Canada must ‘close the gap’ on racial representation in live music: report


Industry group calls on Canada to “close the gap” on racial representation in live music.

The Canadian Live Music Association released a report on Wednesday outlining some of the systemic barriers faced by Indigenous, Black or Colored workers.

The report by CLMA and its partners presents the results of an 18-month study consisting of interviews with 40 live music workers and an online survey of 681 respondents conducted from September to October 2021.

The authors say the survey of artists, business owners and other workers cannot be assigned a margin of error, in part because of the lack of pre-existing data on the demographics of the Canadian music industry. live music.

They say respondents identified several sources of inequality in the live music industry, including a lack of representation in ‘gatekeeper’ positions such as venue owners, promoters, producers and festival programmers. .

Black participants cited the lack of supportive leadership as a major barrier, while many Indigenous respondents expressed concerns about losing control or ownership of their creative endeavors.

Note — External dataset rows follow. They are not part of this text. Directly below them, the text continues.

/-- **The trivial bound for `Δ*`, uniform in the ranges** (used for blocks of small product
`LMN`): with an absolute `C`,
`Δ*(M,N,L,Q,R) ≤ C (X + |a| + 2) log³²(X + |a| + 2) + τ(|a|)² ⌊Q⌋⌊R⌋ + X (1 + log⌊Q⌋)² (1 + log⌊R⌋)²`,
`X = ⌊L⌋⌊M⌋⌊N⌋`: the congruence counts are bounded through `#{(q, r) : qr ∣ lmn − a} ≤ τ(|lmn − a|)²`
(and all pairs when `lmn = a`), the multiplicity of `k = lmn` by `τ(k)²`, `2xy ≤ x² + y²` and the fourth
moment of `τ`; the expected counts through `φ(qr) ≥ φ(q)φ(r)` and `∑_{d ≤ D} 1/φ(d) ≤ (1 + log D)²`.
[cite: BombieriFriedlanderIwaniecActa1986, §14 p. 244] -/
theorem deltaStar_uniform_trivial :
    ∃ C : ℝ, 0 < C ∧ ∀ (a : ℤ) (z M N L Q R : ℝ),
      deltaStar a z M N L Q R ≤
        C * ((⌊L⌋₊ * ⌊M⌋₊ * ⌊N⌋₊ : ℕ) + |(a : ℝ)| + 2) *
            Real.log ((⌊L⌋₊ * ⌊M⌋₊ * ⌊N⌋₊ : ℕ) + |(a : ℝ)| + 2) ^ 32 +
          (σ 0 a.natAbs : ℝ) ^ 2 * ⌊Q⌋₊ * ⌊R⌋₊ +
          ((⌊L⌋₊ * ⌊M⌋₊ * ⌊N⌋₊ : ℕ) : ℝ) * (1 + Real.log ⌊Q⌋₊) ^ 2 * (1 + Real.log ⌊R⌋₊) ^ 2 := by
  classical
  obtain ⟨C₄, hC₄, h₄⟩ := exists_sum_sigma_zero_pow_le 4
  refine ⟨3 * C₄, by positivity, fun a z M N L Q R => ?_⟩
  set L' := ⌊L⌋₊; set M' := ⌊M⌋₊; set N' := ⌊N⌋₊; set Q' := ⌊Q⌋₊; set R' := ⌊R⌋₊
  set X : ℕ := L' * M' * N' with hX
  set Y : ℝ := (X : ℝ) + |(a : ℝ)| + 2 with hY
  have hY2 : 2 ≤ Y := by
    rw [hY]; have h1 := abs_nonneg (a : ℝ); have h2 : (0 : ℝ) ≤ X := Nat.cast_nonneg X; linarith
  have hlogY : 0 ≤ Real.log Y := Real.log_nonneg (by linarith)
  -- Step 1: congruence + expected parts
  refine (deltaStar_le_parts a z M N L Q R).trans ?_
  rw [show ∑ r ∈ Icc 1 R', ∑ l ∈ Icc 1 L', ∑ q ∈ Icc 1 Q',
      (roughCongrCount a z M N l (q * r) + roughCoprimeCount z M N (q * r) / (Nat.totient (q * r) : ℝ)) =
      (∑ r ∈ Icc 1 R', ∑ l ∈ Icc 1 L', ∑ q ∈ Icc 1 Q', roughCongrCount a z M N l (q * r)) +
      ∑ r ∈ Icc 1 R', ∑ l ∈ Icc 1 L', ∑ q ∈ Icc 1 Q', roughCoprimeCount z M N (q * r) / (Nat.totient (q * r) : ℝ) by
    simp only [Finset.sum_add_distrib]]
  -- Step 2: the expected part
  have hB : ∑ r ∈ Icc 1 R', ∑ l ∈ Icc 1 L', ∑ q ∈ Icc 1 Q',
      roughCoprimeCount z M N (q * r) / (Nat.totient (q * r) : ℝ) ≤
      (X : ℝ) * (1 + Real.log Q') ^ 2 * (1 + Real.log R') ^ 2 := by
    have hφ : ∀ q r : ℕ, 1 ≤ q → 1 ≤ r → ((Nat.totient (q * r) : ℝ))⁻¹ ≤ ((Nat.totient q : ℝ))⁻¹ * ((Nat.totient r : ℝ))⁻¹ := by
      intro q r hq hr
      have hq0 : (0 : ℝ) < Nat.totient q := by exact_mod_cast Nat.totient_pos.2 hq
      have hr0 : (0 : ℝ) < Nat.totient r := by exact_mod_cast Nat.totient_pos.2 hr
      rw [← mul_inv, inv_le_inv₀ (by exact_mod_cast Nat.totient_pos.2 (Nat.mul_pos hq hr)) (mul_pos hq0 hr0)]
      exact_mod_cast Nat.totient_super_multiplicative q r
    have hid : ∀ f g : ℕ → ℝ, ∑ r ∈ Icc 1 R', ∑ _l ∈ Icc 1 L', ∑ q ∈ Icc 1 Q', f q * g r =
        (L' : ℝ) * ((∑ q ∈ Icc 1 Q', f q) * (∑ r ∈ Icc 1 R', g r)) := by
      intro f g
      rw [Finset.sum_mul_sum]
      simp only [Finset.sum_const, Nat.card_Icc, Nat.add_sub_cancel, nsmul_eq_mul]
      rw [← Finset.mul_sum, Finset.sum_comm]
    calc ∑ r ∈ Icc 1 R', ∑ l ∈ Icc 1 L', ∑ q ∈ Icc 1 Q', roughCoprimeCount z M N (q * r) / (Nat.totient (q * r) : ℝ)
        ≤ ∑ r ∈ Icc 1 R', ∑ _l ∈ Icc 1 L', ∑ q ∈ Icc 1 Q',
            ((M' : ℝ) * N' * ((Nat.totient q : ℝ))⁻¹) * ((Nat.totient r : ℝ))⁻¹ := by
          refine Finset.sum_le_sum fun r hr => Finset.sum_le_sum fun l _ => Finset.sum_le_sum fun q hq => ?_
          rw [Finset.mem_Icc] at hr hq
          rw [mul_assoc]
          exact (roughCoprimeCount_div_le z M N _).trans
            (mul_le_mul_of_nonneg_left (hφ q r hq.1 hr.1) (by positivity))
      _ = (L' : ℝ) * ((∑ q ∈ Icc 1 Q', (M' : ℝ) * N' * ((Nat.totient q : ℝ))⁻¹) *
            (∑ r ∈ Icc 1 R', ((Nat.totient r : ℝ))⁻¹)) := hid _ _
      _ = (L' : ℝ) * ((M' : ℝ) * N') * ((∑ q ∈ Icc 1 Q', ((Nat.totient q : ℝ))⁻¹) *
            ∑ r ∈ Icc 1 R', ((Nat.totient r : ℝ))⁻¹) := by rw [← Finset.mul_sum]; ring
      _ ≤ (L' : ℝ) * ((M' : ℝ) * N') * ((1 + Real.log Q') ^ 2 * (1 + Real.log R') ^ 2) := by
          refine mul_le_mul_of_nonneg_left (mul_le_mul (totientInvSum_le Q') (totientInvSum_le R')
            (Finset.sum_nonneg fun r _ => inv_nonneg.2 (Nat.cast_nonneg _)) (by positivity)) (by positivity)
      _ = (X : ℝ) * (1 + Real.log Q') ^ 2 * (1 + Real.log R') ^ 2 := by rw [hX]; push_cast; ring
  -- Step 3: the congruence part, `≤ ∑_{l,m,n} G(lmn)`
  set G : ℕ → ℝ := fun k => if (k : ℤ) = a then (Q' : ℝ) * R' else (σ 0 ((k : ℤ) - a).natAbs : ℝ) ^ 2 with hG
  have hG0 : ∀ k, 0 ≤ G k := fun k => by simp only [hG]; split_ifs <;> positivity
  have hA1 : ∑ r ∈ Icc 1 R', ∑ l ∈ Icc 1 L', ∑ q ∈ Icc 1 Q', roughCongrCount a z M N l (q * r) ≤
      ∑ l ∈ Icc 1 L', ∑ m ∈ Icc 1 M', ∑ n ∈ Icc 1 N', G (l * m * n) := by
    calc ∑ r ∈ Icc 1 R', ∑ l ∈ Icc 1 L', ∑ q ∈ Icc 1 Q', roughCongrCount a z M N l (q * r)
        ≤ ∑ r ∈ Icc 1 R', ∑ l ∈ Icc 1 L', ∑ q ∈ Icc 1 Q', ∑ m ∈ Icc 1 M', ∑ n ∈ Icc 1 N',
            (if ((q * r : ℕ) : ℤ) ∣ ((l * m * n : ℕ) : ℤ) - a then (1 : ℝ) else 0) :=
          Finset.sum_le_sum fun r _ => Finset.sum_le_sum fun l _ => Finset.sum_le_sum fun q _ =>
            roughCongrCount_le_dvd_count a z M N l (q * r)
      _ = ∑ l ∈ Icc 1 L', ∑ r ∈ Icc 1 R', ∑ q ∈ Icc 1 Q', ∑ m ∈ Icc 1 M', ∑ n ∈ Icc 1 N',
            (if ((q * r : ℕ) : ℤ) ∣ ((l * m * n : ℕ) : ℤ) - a then (1 : ℝ) else 0) := Finset.sum_comm
      _ = ∑ l ∈ Icc 1 L', ∑ m ∈ Icc 1 M', ∑ r ∈ Icc 1 R', ∑ q ∈ Icc 1 Q', ∑ n ∈ Icc 1 N',
            (if ((q * r : ℕ) : ℤ) ∣ ((l * m * n : ℕ) : ℤ) - a then (1 : ℝ) else 0) := by
          refine Finset.sum_congr rfl fun l _ => ?_
          calc ∑ r ∈ Icc 1 R', ∑ q ∈ Icc 1 Q', ∑ m ∈ Icc 1 M', ∑ n ∈ Icc 1 N',
                (if ((q * r : ℕ) : ℤ) ∣ ((l * m * n : ℕ) : ℤ) - a then (1 : ℝ) else 0)
              = ∑ r ∈ Icc 1 R', ∑ m ∈ Icc 1 M', ∑ q ∈ Icc 1 Q', ∑ n ∈ Icc 1 N',
                (if ((q * r : ℕ) : ℤ) ∣ ((l * m * n : ℕ) : ℤ) - a then (1 : ℝ) else 0) :=
                Finset.sum_congr rfl fun r _ => Finset.sum_comm
            _ = _ := Finset.sum_comm
      _ = ∑ l ∈ Icc 1 L', ∑ m ∈ Icc 1 M', ∑ n ∈ Icc 1 N', ∑ q ∈ Icc 1 Q', ∑ r ∈ Icc 1 R',
            (if ((q * r : ℕ) : ℤ) ∣ ((l * m * n : ℕ) : ℤ) - a then (1 : ℝ) else 0) := by
          refine Finset.sum_congr rfl fun l _ => Finset.sum_congr rfl fun m _ => ?_
          calc ∑ r ∈ Icc 1 R', ∑ q ∈ Icc 1 Q', ∑ n ∈ Icc 1 N',
                (if ((q * r : ℕ) : ℤ) ∣ ((l * m * n : ℕ) : ℤ) - a then (1 : ℝ) else 0)
              = ∑ r ∈ Icc 1 R', ∑ n ∈ Icc 1 N', ∑ q ∈ Icc 1 Q',
                (if ((q * r : ℕ) : ℤ) ∣ ((l * m * n : ℕ) : ℤ) - a then (1 : ℝ) else 0) :=
                Finset.sum_congr rfl fun r _ => Finset.sum_comm
            _ = ∑ n ∈ Icc 1 N', ∑ r ∈ Icc 1 R', ∑ q ∈ Icc 1 Q',
                (if ((q * r : ℕ) : ℤ) ∣ ((l * m * n : ℕ) : ℤ) - a then (1 : ℝ) else 0) := Finset.sum_comm
            _ = _ := Finset.sum_congr rfl fun n _ => Finset.sum_comm
      _ ≤ ∑ l ∈ Icc 1 L', ∑ m ∈ Icc 1 M', ∑ n ∈ Icc 1 N', G (l * m * n) := by
          refine Finset.sum_le_sum fun l _ => Finset.sum_le_sum fun m _ => Finset.sum_le_sum fun n _ => ?_
          have hswap : ∑ q ∈ Icc 1 Q', ∑ r ∈ Icc 1 R',
              (if ((q * r : ℕ) : ℤ) ∣ ((l * m * n : ℕ) : ℤ) - a then (1 : ℝ) else 0) ≤
              if ((l * m * n : ℕ) : ℤ) - a = 0 then (Q' : ℝ) * R' else
                (σ 0 (((l * m * n : ℕ) : ℤ) - a).natAbs : ℝ) ^ 2 := sum_sum_dvd_indicator_le Q' R' _
          refine hswap.trans (le_of_eq ?_)
          simp only [hG, sub_eq_zero]
  -- Step 4: fibres of `(l, m, n) ↦ lmn`
  have hA2 : ∑ l ∈ Icc 1 L', ∑ m ∈ Icc 1 M', ∑ n ∈ Icc 1 N', G (l * m * n) ≤
      ∑ k ∈ Icc 1 X, (σ 0 k : ℝ) ^ 2 * G k := by
    set P : Finset (ℕ × (ℕ × ℕ)) := Icc 1 L' ×ˢ (Icc 1 M' ×ˢ Icc 1 N') with hP
    have hsumP : ∑ l ∈ Icc 1 L', ∑ m ∈ Icc 1 M', ∑ n ∈ Icc 1 N', G (l * m * n) =
        ∑ p ∈ P, G (p.1 * p.2.1 * p.2.2) := by
      rw [hP, Finset.sum_product]
      exact Finset.sum_congr rfl fun l _ => by rw [Finset.sum_product]
    rw [hsumP, Finset.sum_comp G (fun p : ℕ × (ℕ × ℕ) => p.1 * p.2.1 * p.2.2)]
    have hmem : ∀ k ∈ P.image (fun p : ℕ × (ℕ × ℕ) => p.1 * p.2.1 * p.2.2), k ∈ Icc 1 X ∧ k ≠ 0 := by
      intro k hk
      rw [Finset.mem_image] at hk
      obtain ⟨p, hp, rfl⟩ := hk
      rw [hP, Finset.mem_product, Finset.mem_product, Finset.mem_Icc, Finset.mem_Icc, Finset.mem_Icc] at hp
      have h1 : 1 ≤ p.1 * p.2.1 * p.2.2 := Nat.one_le_iff_ne_zero.2 (by
        refine mul_ne_zero (mul_ne_zero ?_ ?_) ?_ <;> omega)
      refine ⟨Finset.mem_Icc.2 ⟨h1, ?_⟩, by omega⟩
      rw [hX]; exact Nat.mul_le_mul (Nat.mul_le_mul hp.1.2 hp.2.1.2) hp.2.2.2
    calc ∑ k ∈ P.image (fun p : ℕ × (ℕ × ℕ) => p.1 * p.2.1 * p.2.2),
          (P.filter (fun p : ℕ × (ℕ × ℕ) => p.1 * p.2.1 * p.2.2 = k)).card • G k
        ≤ ∑ k ∈ P.image (fun p : ℕ × (ℕ × ℕ) => p.1 * p.2.1 * p.2.2), (σ 0 k : ℝ) ^ 2 * G k := by
          refine Finset.sum_le_sum fun k hk => ?_
          rw [nsmul_eq_mul]
          refine mul_le_mul_of_nonneg_right ?_ (hG0 k)
          have := card_triples_le (hmem k hk).2 (Icc 1 L') (Icc 1 M') (Icc 1 N')
          rw [← hP] at this
          calc ((P.filter (fun p : ℕ × (ℕ × ℕ) => p.1 * p.2.1 * p.2.2 = k)).card : ℝ)
              ≤ ((k.divisors.card ^ 2 : ℕ) : ℝ) := by exact_mod_cast this
            _ = (σ 0 k : ℝ) ^ 2 := by rw [ArithmeticFunction.sigma_zero_apply]; push_cast; ring
      _ ≤ ∑ k ∈ Icc 1 X, (σ 0 k : ℝ) ^ 2 * G k :=
          Finset.sum_le_sum_of_subset_of_nonneg (fun k hk => (hmem k hk).1) fun k _ _ =>
            mul_nonneg (by positivity) (hG0 k)
  -- Step 5: `τ(k)² G(k) ≤ τ(|a|)² Q'R' 1_{k=a} + τ(k)⁴ + τ(|k−a|)⁴`, and the fourth moments
  have hA3 : ∑ k ∈ Icc 1 X, (σ 0 k : ℝ) ^ 2 * G k ≤
      (σ 0 a.natAbs : ℝ) ^ 2 * Q' * R' + 3 * C₄ * Y * Real.log Y ^ 32 := by
    have hpt : ∀ k ∈ Icc 1 X, (σ 0 k : ℝ) ^ 2 * G k ≤
        (if (k : ℤ) = a then (σ 0 a.natAbs : ℝ) ^ 2 * Q' * R' else 0) +
          ((σ 0 k : ℝ) ^ 4 + (σ 0 ((k : ℤ) - a).natAbs : ℝ) ^ 4) := by
      intro k _
      simp only [hG]
      by_cases hka : (k : ℤ) = a
      · simp only [hka, if_true]
        have : a.natAbs = k := by rw [← hka, Int.natAbs_natCast]
        rw [this]
        have h0 : 0 ≤ (σ 0 k : ℝ) ^ 4 + (σ 0 ((k : ℤ) - (k : ℤ)).natAbs : ℝ) ^ 4 := by positivity
        rw [← hka]
        nlinarith [h0]
      · simp only [hka, if_false, zero_add]
        nlinarith [sq_nonneg ((σ 0 k : ℝ) ^ 2 - (σ 0 ((k : ℤ) - a).natAbs : ℝ) ^ 2)]
    refine (Finset.sum_le_sum hpt).trans ?_
    rw [Finset.sum_add_distrib, Finset.sum_add_distrib]
    -- the `k = a` term
    have hka : ∑ k ∈ Icc 1 X, (if (k : ℤ) = a then (σ 0 a.natAbs : ℝ) ^ 2 * Q' * R' else 0) ≤
        (σ 0 a.natAbs : ℝ) ^ 2 * Q' * R' := by
      rw [← Finset.sum_filter]
      have hcard : ((Icc 1 X).filter (fun k : ℕ => (k : ℤ) = a)).card ≤ 1 := by
        refine Finset.card_le_one.2 fun k₁ hk₁ k₂ hk₂ => ?_
        rw [Finset.mem_filter] at hk₁ hk₂
        exact_mod_cast hk₁.2.trans hk₂.2.symm
      rw [Finset.sum_const, nsmul_eq_mul]
      calc (((Icc 1 X).filter (fun k : ℕ => (k : ℤ) = a)).card : ℝ) * ((σ 0 a.natAbs : ℝ) ^ 2 * Q' * R')
          ≤ 1 * ((σ 0 a.natAbs : ℝ) ^ 2 * Q' * R') :=
            mul_le_mul_of_nonneg_right (by exact_mod_cast hcard) (by positivity)
        _ = _ := one_mul _
    -- the fourth moments
    have hXY : (X : ℝ) ≤ Y := by rw [hY]; have := abs_nonneg (a : ℝ); linarith
    have hXaY : ((X + a.natAbs : ℕ) : ℝ) ≤ Y := by
      rw [hY]; push_cast; rw [Nat.cast_natAbs, Int.cast_abs]; linarith
    have hmom : ∀ T : ℕ, (T : ℝ) ≤ Y → ∑ j ∈ Icc 1 T, (σ 0 j : ℝ) ^ 4 ≤ C₄ * Y * Real.log Y ^ 32 := by
      intro T hT
      have hT' : Icc 1 T ⊆ Icc 1 ⌊Y⌋₊ := Finset.Icc_subset_Icc_right (Nat.le_floor hT)
      have hY' : 2 ≤ ⌊Y⌋₊ := Nat.le_floor (by exact_mod_cast hY2)
      have hfl : (⌊Y⌋₊ : ℝ) ≤ Y := Nat.floor_le (by linarith)
      have hfl2 : (2 : ℝ) ≤ ⌊Y⌋₊ := by exact_mod_cast hY'
      calc ∑ j ∈ Icc 1 T, (σ 0 j : ℝ) ^ 4 ≤ ∑ j ∈ Icc 1 ⌊Y⌋₊, (σ 0 j : ℝ) ^ 4 :=
            Finset.sum_le_sum_of_subset_of_nonneg hT' fun j _ _ => by positivity
        _ ≤ C₄ * ⌊Y⌋₊ * Real.log ⌊Y⌋₊ ^ (2 ^ (4 + 1)) := h₄ _ hY'
        _ ≤ C₄ * Y * Real.log Y ^ 32 := by
            norm_num
            exact mul_le_mul (mul_le_mul_of_nonneg_left hfl hC₄.le)
              (pow_le_pow_left₀ (Real.log_nonneg (by linarith)) (Real.log_le_log (by linarith) hfl) 32)
              (by positivity) (by positivity)
    have h1 : ∑ k ∈ Icc 1 X, (σ 0 k : ℝ) ^ 4 ≤ C₄ * Y * Real.log Y ^ 32 := hmom X hXY
    have h2 : ∑ k ∈ Icc 1 X, (σ 0 ((k : ℤ) - a).natAbs : ℝ) ^ 4 ≤ 2 * (C₄ * Y * Real.log Y ^ 32) :=
      (sum_sigma_shift_le a X).trans (mul_le_mul_of_nonneg_left (hmom _ hXaY) (by norm_num))
    linarith
  -- assemble
  have hlogQ : (1 + Real.log Q') ^ 2 * (1 + Real.log R') ^ 2 = (1 + Real.log Q') ^ 2 * (1 + Real.log R') ^ 2 := rfl
  calc (∑ r ∈ Icc 1 R', ∑ l ∈ Icc 1 L', ∑ q ∈ Icc 1 Q', roughCongrCount a z M N l (q * r)) +
        ∑ r ∈ Icc 1 R', ∑ l ∈ Icc 1 L', ∑ q ∈ Icc 1 Q', roughCoprimeCount z M N (q * r) / (Nat.totient (q * r) : ℝ)
      ≤ ((σ 0 a.natAbs : ℝ) ^ 2 * Q' * R' + 3 * C₄ * Y * Real.log Y ^ 32) +
          (X : ℝ) * (1 + Real.log Q') ^ 2 * (1 + Real.log R') ^ 2 :=
        add_le_add ((hA1.trans hA2).trans hA3) hB
    _ = 3 * C₄ * Y * Real.log Y ^ 32 + (σ 0 a.natAbs : ℝ) ^ 2 * Q' * R' +
          (X : ℝ) * (1 + Real.log Q') ^ 2 * (1 + Real.log R') ^ 2 := by ring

Genre categorization proved to be a double-edged sword, according to the report, with respondents suggesting that designations such as “indigenous music” and “world music” fostered both a sense of belonging and feelings of marginalization and symbolization.

“With this report in hand, we can — all of us — step up and do everything we can to eliminate systemic inequalities in our industry,” CLMA President and CEO Erin Benjamin said in a statement Wednesday.

“This is our community and it is our responsibility to ensure that live music workers (Indigenous, Black and of color) have every opportunity to succeed.”